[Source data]
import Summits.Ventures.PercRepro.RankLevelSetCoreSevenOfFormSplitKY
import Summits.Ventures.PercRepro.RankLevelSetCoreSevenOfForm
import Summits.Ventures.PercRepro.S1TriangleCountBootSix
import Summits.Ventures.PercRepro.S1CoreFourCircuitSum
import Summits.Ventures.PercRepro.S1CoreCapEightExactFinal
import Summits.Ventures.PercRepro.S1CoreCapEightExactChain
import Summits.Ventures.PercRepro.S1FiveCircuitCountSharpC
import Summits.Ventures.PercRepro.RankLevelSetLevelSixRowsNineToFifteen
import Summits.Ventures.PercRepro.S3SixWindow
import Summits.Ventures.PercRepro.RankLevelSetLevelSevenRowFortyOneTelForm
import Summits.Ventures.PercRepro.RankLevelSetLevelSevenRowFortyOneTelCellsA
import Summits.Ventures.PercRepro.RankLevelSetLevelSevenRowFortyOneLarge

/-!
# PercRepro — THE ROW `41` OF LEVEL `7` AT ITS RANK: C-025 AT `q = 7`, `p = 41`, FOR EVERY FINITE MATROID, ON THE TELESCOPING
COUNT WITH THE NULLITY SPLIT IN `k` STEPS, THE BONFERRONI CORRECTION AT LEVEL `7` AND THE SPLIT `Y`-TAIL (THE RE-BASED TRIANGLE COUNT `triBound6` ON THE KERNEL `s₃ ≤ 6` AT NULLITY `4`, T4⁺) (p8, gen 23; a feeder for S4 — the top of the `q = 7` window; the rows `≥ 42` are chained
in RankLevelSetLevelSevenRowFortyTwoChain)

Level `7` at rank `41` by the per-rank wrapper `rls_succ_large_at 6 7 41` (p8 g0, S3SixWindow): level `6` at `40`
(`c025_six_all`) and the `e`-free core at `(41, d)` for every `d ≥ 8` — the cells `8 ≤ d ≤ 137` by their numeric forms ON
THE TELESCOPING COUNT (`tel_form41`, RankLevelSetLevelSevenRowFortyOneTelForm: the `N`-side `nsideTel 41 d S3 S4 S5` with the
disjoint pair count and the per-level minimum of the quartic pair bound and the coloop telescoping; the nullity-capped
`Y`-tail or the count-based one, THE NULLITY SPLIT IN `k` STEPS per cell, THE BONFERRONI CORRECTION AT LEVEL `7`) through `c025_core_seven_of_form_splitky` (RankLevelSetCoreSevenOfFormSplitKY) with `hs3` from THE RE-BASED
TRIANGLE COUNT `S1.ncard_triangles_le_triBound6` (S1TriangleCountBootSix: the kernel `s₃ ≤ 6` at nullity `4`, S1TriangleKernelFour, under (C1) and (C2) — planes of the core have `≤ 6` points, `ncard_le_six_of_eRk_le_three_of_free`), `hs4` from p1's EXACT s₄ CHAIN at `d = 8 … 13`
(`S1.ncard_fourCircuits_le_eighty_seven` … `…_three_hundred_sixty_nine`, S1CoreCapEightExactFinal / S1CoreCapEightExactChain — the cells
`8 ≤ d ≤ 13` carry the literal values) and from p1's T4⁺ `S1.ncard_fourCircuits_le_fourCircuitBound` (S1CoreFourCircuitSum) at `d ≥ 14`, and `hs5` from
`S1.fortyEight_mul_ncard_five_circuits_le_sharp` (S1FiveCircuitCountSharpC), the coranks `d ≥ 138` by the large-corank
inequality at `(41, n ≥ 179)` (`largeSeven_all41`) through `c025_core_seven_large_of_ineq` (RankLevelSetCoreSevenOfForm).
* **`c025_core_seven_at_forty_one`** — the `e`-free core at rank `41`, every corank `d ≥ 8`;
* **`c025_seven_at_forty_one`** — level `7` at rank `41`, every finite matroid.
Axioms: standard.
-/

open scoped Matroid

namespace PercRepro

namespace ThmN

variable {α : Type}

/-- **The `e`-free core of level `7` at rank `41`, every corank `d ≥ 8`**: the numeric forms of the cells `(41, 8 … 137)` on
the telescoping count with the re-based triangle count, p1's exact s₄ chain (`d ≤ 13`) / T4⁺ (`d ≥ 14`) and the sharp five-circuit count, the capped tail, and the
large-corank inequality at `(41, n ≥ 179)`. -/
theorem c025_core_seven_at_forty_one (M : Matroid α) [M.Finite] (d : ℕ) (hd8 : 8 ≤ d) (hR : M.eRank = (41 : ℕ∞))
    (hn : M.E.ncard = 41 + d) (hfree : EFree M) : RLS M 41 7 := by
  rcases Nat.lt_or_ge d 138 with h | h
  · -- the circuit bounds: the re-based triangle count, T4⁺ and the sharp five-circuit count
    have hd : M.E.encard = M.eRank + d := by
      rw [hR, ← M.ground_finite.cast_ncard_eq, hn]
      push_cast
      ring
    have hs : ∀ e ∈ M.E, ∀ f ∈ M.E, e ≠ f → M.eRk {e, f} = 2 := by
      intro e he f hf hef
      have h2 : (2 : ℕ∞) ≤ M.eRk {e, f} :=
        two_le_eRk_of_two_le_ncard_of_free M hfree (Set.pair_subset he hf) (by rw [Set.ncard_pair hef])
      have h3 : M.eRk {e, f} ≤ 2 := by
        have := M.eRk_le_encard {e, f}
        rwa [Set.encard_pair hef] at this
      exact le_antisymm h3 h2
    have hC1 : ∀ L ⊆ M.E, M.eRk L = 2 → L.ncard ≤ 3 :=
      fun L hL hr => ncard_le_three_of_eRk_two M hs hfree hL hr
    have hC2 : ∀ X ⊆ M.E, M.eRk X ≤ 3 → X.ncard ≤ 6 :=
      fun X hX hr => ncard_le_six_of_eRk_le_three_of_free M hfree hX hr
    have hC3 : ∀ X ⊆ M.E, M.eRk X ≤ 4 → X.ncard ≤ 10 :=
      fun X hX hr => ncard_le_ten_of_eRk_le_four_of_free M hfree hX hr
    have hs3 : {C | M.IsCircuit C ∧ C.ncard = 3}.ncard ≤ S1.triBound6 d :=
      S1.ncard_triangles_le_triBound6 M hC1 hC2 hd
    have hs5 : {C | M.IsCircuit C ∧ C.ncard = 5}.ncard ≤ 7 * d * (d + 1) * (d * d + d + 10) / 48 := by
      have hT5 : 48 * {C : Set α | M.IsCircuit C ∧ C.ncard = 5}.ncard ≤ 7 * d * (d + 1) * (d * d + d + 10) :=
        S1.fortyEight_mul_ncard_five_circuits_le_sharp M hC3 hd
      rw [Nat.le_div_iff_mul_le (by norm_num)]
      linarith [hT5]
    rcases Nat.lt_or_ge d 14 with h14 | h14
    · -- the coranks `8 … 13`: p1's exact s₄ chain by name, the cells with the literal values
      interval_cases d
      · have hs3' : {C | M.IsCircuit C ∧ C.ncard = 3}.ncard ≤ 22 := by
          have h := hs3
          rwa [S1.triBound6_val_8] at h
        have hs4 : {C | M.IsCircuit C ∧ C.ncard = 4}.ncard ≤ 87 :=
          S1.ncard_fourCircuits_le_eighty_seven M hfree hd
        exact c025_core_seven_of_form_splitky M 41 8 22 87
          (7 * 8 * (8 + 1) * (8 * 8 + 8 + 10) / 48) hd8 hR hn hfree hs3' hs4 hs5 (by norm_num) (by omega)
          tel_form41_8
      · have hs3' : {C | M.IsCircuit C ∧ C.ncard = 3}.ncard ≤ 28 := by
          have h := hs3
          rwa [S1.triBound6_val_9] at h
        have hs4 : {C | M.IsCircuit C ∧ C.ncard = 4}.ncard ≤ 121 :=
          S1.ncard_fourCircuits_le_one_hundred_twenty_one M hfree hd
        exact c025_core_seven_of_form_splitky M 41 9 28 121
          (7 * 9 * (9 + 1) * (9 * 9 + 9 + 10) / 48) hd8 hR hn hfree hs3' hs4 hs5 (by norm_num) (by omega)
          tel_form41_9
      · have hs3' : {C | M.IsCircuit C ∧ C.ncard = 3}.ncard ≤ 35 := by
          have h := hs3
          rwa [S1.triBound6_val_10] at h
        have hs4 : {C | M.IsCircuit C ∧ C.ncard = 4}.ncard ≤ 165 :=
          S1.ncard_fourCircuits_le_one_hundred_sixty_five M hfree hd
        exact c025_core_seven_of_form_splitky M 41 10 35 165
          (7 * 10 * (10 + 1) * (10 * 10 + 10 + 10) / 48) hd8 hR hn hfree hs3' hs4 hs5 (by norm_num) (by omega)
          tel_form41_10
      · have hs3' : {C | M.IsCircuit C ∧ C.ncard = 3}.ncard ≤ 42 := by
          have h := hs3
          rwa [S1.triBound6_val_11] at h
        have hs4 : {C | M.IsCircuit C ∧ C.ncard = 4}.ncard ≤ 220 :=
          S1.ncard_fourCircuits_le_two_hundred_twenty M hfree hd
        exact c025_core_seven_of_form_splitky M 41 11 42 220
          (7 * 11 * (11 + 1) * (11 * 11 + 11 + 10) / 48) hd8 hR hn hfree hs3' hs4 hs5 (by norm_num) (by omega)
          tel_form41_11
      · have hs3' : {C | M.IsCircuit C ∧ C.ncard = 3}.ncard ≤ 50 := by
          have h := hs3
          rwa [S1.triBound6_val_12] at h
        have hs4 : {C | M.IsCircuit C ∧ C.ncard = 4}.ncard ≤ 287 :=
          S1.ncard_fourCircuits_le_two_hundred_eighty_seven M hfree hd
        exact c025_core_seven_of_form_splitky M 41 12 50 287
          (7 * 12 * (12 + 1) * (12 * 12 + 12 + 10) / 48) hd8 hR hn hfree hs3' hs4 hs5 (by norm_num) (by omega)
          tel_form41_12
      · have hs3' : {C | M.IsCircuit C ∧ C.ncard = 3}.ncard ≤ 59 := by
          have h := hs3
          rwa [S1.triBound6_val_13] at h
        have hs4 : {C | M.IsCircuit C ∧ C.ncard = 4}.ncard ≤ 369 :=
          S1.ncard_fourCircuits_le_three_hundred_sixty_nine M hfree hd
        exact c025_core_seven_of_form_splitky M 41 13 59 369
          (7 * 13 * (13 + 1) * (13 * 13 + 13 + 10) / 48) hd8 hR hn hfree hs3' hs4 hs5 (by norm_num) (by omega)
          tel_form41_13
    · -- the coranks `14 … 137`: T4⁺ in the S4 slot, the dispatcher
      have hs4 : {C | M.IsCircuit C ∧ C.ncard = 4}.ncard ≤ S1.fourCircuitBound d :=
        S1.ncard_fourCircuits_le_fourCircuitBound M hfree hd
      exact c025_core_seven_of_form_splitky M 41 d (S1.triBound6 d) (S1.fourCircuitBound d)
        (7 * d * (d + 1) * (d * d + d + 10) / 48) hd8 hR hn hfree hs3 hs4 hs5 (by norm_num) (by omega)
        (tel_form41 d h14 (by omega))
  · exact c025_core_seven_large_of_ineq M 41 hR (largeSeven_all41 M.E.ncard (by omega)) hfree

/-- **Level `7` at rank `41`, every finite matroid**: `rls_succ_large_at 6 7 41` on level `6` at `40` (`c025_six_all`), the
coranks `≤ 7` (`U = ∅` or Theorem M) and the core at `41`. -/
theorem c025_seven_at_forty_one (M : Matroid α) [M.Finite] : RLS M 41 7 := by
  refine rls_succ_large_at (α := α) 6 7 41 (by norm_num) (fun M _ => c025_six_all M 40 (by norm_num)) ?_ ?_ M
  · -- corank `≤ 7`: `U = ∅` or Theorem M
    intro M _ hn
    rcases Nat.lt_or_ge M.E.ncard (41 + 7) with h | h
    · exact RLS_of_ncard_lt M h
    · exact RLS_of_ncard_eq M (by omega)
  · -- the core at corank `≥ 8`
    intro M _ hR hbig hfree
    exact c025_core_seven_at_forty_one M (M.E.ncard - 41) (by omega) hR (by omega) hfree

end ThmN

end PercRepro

[Activity] Could you please give the number of lines in the data above that contain the word "RankLevelSetCoreSevenOfFormSplitKY"? Only the number is needed.

[Task result] 2